- Saved entries -
········

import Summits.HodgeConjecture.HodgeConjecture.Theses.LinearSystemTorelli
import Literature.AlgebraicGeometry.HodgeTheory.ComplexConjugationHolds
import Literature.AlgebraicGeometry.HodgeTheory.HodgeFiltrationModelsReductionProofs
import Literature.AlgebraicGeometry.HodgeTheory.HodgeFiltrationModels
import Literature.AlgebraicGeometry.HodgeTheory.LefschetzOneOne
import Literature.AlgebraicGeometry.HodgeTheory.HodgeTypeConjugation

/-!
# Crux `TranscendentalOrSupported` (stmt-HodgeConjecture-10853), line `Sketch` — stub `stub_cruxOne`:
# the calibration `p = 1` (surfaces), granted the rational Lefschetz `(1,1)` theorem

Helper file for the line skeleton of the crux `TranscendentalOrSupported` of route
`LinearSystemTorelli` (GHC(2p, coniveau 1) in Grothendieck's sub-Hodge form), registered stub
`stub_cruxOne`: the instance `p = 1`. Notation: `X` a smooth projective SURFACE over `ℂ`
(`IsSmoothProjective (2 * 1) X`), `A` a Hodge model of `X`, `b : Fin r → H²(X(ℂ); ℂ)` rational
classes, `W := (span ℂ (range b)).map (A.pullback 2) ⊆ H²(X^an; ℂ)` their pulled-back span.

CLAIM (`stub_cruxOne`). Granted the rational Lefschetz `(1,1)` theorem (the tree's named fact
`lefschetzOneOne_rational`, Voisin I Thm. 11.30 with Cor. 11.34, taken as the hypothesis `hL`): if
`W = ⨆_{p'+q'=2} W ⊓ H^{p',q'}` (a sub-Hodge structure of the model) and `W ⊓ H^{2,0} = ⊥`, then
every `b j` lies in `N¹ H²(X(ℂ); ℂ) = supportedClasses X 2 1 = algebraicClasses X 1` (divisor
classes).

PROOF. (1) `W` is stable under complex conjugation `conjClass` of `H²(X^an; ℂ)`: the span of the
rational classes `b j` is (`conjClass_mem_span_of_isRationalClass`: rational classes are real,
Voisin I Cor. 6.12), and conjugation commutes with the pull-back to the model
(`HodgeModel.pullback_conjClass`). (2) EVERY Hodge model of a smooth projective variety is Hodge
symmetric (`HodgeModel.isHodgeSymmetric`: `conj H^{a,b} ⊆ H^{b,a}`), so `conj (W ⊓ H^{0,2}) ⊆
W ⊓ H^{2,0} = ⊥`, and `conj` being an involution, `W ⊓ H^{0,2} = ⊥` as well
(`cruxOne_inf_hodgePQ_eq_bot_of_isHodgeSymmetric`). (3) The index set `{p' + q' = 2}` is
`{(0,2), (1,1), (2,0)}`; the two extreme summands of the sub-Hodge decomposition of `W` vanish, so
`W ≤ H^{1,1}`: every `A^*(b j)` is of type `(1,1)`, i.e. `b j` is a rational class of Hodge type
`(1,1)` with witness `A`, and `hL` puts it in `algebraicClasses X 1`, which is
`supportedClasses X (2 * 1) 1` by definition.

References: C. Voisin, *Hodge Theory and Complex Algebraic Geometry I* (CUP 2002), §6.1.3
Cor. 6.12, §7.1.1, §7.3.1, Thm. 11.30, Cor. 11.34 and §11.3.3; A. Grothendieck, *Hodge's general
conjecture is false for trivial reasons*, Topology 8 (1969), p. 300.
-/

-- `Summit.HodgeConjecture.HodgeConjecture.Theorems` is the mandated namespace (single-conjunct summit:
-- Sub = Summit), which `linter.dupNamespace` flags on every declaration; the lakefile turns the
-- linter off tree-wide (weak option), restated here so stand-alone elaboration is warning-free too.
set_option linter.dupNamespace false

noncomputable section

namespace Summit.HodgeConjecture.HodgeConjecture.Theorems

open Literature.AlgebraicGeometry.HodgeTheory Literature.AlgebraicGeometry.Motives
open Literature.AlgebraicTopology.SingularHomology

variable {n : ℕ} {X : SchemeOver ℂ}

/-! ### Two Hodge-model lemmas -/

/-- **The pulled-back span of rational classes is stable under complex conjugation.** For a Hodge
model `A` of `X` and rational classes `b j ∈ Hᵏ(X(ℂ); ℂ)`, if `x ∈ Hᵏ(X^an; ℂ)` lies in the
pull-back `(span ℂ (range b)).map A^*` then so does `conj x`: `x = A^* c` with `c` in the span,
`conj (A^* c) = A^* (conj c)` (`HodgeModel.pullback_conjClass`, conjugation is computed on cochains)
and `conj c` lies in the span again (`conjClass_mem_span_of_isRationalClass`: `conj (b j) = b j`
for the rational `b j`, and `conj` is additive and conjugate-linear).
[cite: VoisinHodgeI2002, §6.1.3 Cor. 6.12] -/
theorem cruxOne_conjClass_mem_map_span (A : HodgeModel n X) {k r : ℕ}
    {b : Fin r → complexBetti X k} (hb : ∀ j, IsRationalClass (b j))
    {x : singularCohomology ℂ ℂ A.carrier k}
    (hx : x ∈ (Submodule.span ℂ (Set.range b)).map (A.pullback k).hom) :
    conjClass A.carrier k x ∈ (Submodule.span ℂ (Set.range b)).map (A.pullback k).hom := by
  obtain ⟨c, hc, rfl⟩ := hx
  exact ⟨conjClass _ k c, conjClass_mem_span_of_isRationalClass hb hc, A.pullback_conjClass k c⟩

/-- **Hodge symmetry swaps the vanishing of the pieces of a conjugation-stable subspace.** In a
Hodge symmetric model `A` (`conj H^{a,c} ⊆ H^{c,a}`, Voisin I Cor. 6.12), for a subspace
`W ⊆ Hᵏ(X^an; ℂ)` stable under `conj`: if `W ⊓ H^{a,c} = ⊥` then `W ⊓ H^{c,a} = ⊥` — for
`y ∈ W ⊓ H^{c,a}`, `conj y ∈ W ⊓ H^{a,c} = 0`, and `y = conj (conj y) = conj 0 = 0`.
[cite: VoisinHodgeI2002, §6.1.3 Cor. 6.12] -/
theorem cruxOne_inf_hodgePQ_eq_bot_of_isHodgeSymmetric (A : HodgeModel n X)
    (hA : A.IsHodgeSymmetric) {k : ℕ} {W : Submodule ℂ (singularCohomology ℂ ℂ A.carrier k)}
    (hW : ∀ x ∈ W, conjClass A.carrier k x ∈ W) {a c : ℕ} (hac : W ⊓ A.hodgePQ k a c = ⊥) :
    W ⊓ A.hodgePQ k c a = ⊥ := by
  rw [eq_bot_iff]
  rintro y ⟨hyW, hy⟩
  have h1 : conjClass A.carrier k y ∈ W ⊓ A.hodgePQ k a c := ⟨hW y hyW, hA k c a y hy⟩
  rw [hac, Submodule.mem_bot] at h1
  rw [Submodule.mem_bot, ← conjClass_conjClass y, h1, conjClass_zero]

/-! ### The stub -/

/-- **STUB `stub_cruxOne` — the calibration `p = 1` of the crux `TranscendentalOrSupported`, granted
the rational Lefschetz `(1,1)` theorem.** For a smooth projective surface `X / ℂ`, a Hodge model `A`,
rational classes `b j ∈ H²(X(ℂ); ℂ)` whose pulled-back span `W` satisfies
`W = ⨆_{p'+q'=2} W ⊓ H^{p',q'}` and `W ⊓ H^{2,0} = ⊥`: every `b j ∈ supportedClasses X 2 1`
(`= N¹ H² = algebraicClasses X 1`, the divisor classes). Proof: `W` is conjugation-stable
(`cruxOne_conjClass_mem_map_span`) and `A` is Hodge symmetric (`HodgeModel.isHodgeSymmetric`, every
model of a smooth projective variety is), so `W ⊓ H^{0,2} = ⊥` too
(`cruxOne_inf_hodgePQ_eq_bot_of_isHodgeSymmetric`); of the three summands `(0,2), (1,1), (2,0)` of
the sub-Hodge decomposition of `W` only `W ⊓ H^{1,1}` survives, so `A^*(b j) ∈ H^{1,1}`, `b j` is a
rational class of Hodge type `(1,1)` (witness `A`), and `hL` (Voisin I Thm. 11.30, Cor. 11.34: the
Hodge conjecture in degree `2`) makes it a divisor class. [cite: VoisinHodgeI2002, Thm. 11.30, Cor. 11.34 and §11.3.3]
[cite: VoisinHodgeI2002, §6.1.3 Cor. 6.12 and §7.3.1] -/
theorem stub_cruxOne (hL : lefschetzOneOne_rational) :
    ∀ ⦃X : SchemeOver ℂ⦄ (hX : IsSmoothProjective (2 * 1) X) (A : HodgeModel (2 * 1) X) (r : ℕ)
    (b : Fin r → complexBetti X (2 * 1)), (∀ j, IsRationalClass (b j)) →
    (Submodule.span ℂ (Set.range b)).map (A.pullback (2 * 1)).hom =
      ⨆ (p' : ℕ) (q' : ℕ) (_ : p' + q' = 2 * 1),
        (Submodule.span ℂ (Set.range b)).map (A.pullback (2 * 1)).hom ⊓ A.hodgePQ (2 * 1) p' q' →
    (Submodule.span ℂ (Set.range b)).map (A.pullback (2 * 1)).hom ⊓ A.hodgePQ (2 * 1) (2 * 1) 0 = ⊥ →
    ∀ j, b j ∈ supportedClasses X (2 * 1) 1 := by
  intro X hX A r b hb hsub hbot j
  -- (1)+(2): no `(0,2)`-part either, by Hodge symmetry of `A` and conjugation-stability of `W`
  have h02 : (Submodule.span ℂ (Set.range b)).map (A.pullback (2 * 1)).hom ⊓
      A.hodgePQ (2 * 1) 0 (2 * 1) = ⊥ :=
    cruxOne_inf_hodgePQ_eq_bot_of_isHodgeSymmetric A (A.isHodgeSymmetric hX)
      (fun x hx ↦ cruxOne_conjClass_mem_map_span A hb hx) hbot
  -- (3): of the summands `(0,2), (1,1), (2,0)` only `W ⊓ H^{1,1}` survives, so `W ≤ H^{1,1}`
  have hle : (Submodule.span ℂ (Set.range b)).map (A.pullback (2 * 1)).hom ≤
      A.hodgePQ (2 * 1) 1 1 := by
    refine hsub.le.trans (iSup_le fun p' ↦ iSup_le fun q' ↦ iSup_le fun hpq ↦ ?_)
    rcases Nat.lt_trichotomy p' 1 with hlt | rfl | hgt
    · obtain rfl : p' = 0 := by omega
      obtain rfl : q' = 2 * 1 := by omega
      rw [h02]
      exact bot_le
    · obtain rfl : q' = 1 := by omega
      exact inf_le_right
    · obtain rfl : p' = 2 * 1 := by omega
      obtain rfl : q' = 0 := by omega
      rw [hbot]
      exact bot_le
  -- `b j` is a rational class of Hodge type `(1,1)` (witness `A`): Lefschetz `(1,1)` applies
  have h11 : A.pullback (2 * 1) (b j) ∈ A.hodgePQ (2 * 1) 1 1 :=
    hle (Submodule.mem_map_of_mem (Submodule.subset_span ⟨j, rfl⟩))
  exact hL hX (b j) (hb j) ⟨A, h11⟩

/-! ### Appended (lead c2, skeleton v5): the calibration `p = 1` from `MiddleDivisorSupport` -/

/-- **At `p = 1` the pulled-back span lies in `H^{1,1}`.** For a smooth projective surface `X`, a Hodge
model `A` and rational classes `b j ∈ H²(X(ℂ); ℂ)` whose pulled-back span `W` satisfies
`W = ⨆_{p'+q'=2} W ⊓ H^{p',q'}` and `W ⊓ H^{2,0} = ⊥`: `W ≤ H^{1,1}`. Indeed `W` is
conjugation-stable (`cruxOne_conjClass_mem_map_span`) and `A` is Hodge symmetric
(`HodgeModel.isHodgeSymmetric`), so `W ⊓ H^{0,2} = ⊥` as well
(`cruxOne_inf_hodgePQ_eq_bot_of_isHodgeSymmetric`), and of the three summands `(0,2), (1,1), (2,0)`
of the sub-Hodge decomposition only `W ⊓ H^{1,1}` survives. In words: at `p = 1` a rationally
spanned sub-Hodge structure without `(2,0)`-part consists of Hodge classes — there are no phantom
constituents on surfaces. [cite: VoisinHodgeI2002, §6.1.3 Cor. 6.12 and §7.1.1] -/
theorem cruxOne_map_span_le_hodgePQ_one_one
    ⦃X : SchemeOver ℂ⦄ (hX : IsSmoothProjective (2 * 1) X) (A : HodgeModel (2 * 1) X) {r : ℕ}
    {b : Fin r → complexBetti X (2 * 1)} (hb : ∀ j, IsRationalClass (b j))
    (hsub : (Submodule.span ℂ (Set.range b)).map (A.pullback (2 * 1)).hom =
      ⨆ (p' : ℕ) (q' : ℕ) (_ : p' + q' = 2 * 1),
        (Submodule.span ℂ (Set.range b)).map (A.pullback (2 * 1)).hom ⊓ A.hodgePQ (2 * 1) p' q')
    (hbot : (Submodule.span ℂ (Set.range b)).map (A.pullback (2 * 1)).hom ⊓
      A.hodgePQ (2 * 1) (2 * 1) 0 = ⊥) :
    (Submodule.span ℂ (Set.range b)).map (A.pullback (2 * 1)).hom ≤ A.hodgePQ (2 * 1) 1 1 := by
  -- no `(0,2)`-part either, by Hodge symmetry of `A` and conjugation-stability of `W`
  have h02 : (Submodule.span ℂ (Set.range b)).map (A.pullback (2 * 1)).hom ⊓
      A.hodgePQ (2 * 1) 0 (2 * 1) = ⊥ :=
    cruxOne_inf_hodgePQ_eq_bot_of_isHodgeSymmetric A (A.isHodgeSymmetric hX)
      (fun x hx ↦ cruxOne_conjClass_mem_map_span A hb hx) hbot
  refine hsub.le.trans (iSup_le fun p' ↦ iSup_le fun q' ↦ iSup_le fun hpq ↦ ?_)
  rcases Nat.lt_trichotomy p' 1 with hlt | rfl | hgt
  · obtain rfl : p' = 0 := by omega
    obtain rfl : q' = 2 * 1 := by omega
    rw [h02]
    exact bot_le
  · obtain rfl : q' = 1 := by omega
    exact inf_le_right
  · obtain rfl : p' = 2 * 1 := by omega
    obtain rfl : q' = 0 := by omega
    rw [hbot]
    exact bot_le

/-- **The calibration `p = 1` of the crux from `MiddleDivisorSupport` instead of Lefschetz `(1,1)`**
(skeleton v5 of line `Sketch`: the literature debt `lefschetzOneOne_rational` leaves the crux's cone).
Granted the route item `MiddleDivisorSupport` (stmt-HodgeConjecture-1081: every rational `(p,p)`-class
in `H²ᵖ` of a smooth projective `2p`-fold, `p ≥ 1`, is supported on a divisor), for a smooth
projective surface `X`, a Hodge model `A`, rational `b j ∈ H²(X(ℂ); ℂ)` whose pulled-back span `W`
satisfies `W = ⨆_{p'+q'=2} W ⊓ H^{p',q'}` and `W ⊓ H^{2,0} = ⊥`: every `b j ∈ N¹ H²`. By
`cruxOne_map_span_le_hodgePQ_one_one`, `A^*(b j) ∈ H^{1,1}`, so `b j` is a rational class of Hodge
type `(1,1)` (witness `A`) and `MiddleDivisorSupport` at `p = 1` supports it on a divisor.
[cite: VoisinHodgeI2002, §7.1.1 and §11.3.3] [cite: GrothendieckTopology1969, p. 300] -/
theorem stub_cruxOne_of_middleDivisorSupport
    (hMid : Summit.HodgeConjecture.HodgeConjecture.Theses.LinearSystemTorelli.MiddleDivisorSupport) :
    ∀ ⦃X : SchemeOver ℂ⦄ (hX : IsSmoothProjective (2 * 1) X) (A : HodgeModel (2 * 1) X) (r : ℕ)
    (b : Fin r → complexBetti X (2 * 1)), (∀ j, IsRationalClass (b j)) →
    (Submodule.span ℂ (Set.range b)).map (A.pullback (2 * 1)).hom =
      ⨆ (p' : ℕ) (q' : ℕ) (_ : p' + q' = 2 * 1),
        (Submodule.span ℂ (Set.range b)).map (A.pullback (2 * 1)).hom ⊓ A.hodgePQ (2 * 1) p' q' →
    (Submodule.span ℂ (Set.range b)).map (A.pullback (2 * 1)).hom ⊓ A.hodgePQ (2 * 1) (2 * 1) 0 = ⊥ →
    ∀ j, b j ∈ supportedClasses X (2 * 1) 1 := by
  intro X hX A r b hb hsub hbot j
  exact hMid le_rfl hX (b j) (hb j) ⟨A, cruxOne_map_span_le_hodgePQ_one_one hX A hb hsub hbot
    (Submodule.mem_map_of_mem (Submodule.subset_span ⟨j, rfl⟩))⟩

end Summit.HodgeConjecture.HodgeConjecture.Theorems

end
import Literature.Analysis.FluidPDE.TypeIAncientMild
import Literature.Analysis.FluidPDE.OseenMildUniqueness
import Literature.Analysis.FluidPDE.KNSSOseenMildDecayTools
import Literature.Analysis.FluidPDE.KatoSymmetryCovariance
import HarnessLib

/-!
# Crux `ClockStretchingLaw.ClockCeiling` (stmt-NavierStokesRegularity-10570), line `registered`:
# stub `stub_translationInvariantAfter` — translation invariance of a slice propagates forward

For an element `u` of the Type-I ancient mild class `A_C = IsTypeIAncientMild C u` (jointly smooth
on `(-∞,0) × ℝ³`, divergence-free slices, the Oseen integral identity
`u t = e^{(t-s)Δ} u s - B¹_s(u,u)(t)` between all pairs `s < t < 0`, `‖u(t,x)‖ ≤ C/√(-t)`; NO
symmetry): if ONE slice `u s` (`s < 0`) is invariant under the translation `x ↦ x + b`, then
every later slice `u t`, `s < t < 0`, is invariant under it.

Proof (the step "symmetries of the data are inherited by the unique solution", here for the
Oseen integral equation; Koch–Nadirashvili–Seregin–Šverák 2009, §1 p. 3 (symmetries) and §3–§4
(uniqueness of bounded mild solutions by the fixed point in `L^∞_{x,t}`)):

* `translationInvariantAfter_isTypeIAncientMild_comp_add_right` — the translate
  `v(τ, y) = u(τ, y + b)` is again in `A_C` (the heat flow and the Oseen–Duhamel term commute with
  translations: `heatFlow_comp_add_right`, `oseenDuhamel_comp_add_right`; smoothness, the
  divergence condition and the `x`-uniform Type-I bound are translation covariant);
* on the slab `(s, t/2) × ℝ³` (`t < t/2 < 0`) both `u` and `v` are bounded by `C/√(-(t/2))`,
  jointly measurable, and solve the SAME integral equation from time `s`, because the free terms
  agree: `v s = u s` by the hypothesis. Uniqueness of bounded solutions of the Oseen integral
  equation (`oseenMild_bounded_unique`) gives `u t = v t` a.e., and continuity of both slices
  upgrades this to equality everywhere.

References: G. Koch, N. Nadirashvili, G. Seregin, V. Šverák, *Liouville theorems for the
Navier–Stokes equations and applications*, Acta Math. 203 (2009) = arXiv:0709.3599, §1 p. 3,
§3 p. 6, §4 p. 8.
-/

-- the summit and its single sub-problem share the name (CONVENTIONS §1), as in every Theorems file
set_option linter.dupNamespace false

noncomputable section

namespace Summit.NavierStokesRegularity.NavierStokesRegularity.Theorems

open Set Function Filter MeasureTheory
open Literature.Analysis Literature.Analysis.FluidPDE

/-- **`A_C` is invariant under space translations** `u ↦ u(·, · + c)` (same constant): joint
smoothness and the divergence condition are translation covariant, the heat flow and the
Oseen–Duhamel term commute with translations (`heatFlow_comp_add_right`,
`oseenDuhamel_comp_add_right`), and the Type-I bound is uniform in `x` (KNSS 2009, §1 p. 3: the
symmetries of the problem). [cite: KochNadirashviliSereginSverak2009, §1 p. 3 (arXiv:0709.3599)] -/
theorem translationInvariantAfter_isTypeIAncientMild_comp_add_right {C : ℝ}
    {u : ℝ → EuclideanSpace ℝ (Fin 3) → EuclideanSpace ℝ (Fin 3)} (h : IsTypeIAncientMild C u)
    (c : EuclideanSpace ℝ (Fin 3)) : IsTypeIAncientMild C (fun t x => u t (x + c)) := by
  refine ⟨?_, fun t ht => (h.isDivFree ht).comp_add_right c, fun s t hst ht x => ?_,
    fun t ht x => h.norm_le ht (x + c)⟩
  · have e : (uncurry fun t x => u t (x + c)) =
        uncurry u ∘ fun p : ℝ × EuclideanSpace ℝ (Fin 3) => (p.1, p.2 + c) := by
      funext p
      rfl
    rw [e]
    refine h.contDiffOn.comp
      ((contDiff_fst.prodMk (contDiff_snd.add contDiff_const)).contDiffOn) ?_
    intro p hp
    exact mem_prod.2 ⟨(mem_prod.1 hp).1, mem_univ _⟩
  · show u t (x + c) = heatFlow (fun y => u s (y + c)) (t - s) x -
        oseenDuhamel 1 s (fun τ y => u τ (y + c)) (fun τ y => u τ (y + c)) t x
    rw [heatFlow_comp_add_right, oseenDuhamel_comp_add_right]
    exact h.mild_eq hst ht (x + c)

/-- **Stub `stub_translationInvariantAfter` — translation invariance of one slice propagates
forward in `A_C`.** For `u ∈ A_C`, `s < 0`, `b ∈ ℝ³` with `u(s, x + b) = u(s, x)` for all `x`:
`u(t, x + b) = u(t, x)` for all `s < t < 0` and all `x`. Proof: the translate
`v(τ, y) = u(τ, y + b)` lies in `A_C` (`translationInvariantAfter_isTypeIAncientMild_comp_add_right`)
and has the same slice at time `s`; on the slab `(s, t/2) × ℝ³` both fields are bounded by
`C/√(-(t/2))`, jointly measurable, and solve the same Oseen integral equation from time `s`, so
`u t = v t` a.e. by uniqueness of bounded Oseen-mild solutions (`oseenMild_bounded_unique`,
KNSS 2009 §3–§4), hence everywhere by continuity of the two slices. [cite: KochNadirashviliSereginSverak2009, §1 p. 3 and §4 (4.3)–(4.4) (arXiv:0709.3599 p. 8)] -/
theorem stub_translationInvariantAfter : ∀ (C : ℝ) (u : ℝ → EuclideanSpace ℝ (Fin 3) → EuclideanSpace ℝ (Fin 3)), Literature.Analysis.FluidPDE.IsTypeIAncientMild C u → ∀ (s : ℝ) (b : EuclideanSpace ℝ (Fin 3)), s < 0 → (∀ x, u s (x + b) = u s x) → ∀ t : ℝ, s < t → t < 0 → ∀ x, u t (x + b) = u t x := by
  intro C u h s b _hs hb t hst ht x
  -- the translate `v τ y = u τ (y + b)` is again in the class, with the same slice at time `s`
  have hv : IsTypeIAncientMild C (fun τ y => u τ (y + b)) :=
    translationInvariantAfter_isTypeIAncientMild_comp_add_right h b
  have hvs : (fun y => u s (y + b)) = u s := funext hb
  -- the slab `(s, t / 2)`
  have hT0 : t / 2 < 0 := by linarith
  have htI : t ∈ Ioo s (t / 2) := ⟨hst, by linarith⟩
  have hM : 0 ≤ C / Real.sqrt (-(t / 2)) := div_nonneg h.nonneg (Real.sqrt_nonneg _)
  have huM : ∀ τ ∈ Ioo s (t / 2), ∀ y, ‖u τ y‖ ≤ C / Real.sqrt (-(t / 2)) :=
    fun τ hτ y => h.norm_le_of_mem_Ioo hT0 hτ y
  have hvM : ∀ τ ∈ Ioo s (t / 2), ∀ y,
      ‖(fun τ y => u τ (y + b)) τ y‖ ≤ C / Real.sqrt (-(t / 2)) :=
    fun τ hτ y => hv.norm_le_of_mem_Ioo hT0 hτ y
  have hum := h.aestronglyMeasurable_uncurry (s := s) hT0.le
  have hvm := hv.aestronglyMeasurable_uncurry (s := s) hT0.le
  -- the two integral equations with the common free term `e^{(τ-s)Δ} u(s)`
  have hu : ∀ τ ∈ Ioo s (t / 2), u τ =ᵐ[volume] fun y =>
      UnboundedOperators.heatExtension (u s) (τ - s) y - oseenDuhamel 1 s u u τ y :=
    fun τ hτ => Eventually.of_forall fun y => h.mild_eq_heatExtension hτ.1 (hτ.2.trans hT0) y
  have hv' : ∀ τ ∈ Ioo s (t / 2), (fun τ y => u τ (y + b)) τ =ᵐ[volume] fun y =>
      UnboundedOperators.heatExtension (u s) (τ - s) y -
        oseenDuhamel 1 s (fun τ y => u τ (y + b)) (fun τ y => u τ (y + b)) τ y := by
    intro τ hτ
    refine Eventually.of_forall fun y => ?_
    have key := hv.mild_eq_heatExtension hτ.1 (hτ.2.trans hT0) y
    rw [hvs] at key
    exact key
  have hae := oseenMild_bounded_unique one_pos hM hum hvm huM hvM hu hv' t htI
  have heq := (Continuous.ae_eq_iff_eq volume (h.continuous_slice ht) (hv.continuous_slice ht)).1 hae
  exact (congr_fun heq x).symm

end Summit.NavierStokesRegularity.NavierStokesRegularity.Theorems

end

········

- WORK TO COMPLETE -
Transcribe, exactly and without additions, the lines of the records above, beginning with the line that contains "and has the" and ending with the line that contains "have hv : IsTypeIAncientMild", both included.

- TASK ANSWER -
and has the same slice at time `s`; on the slab `(s, t/2) × ℝ³` both fields are bounded by
`C/√(-(t/2))`, jointly measurable, and solve the same Oseen integral equation from time `s`, so
`u t = v t` a.e. by uniqueness of bounded Oseen-mild solutions (`oseenMild_bounded_unique`,
KNSS 2009 §3–§4), hence everywhere by continuity of the two slices. [cite: KochNadirashviliSereginSverak2009, §1 p. 3 and §4 (4.3)–(4.4) (arXiv:0709.3599 p. 8)] -/
theorem stub_translationInvariantAfter : ∀ (C : ℝ) (u : ℝ → EuclideanSpace ℝ (Fin 3) → EuclideanSpace ℝ (Fin 3)), Literature.Analysis.FluidPDE.IsTypeIAncientMild C u → ∀ (s : ℝ) (b : EuclideanSpace ℝ (Fin 3)), s < 0 → (∀ x, u s (x + b) = u s x) → ∀ t : ℝ, s < t → t < 0 → ∀ x, u t (x + b) = u t x := by
  intro C u h s b _hs hb t hst ht x
  -- the translate `v τ y = u τ (y + b)` is again in the class, with the same slice at time `s`
  have hv : IsTypeIAncientMild C (fun τ y => u τ (y + b)) :=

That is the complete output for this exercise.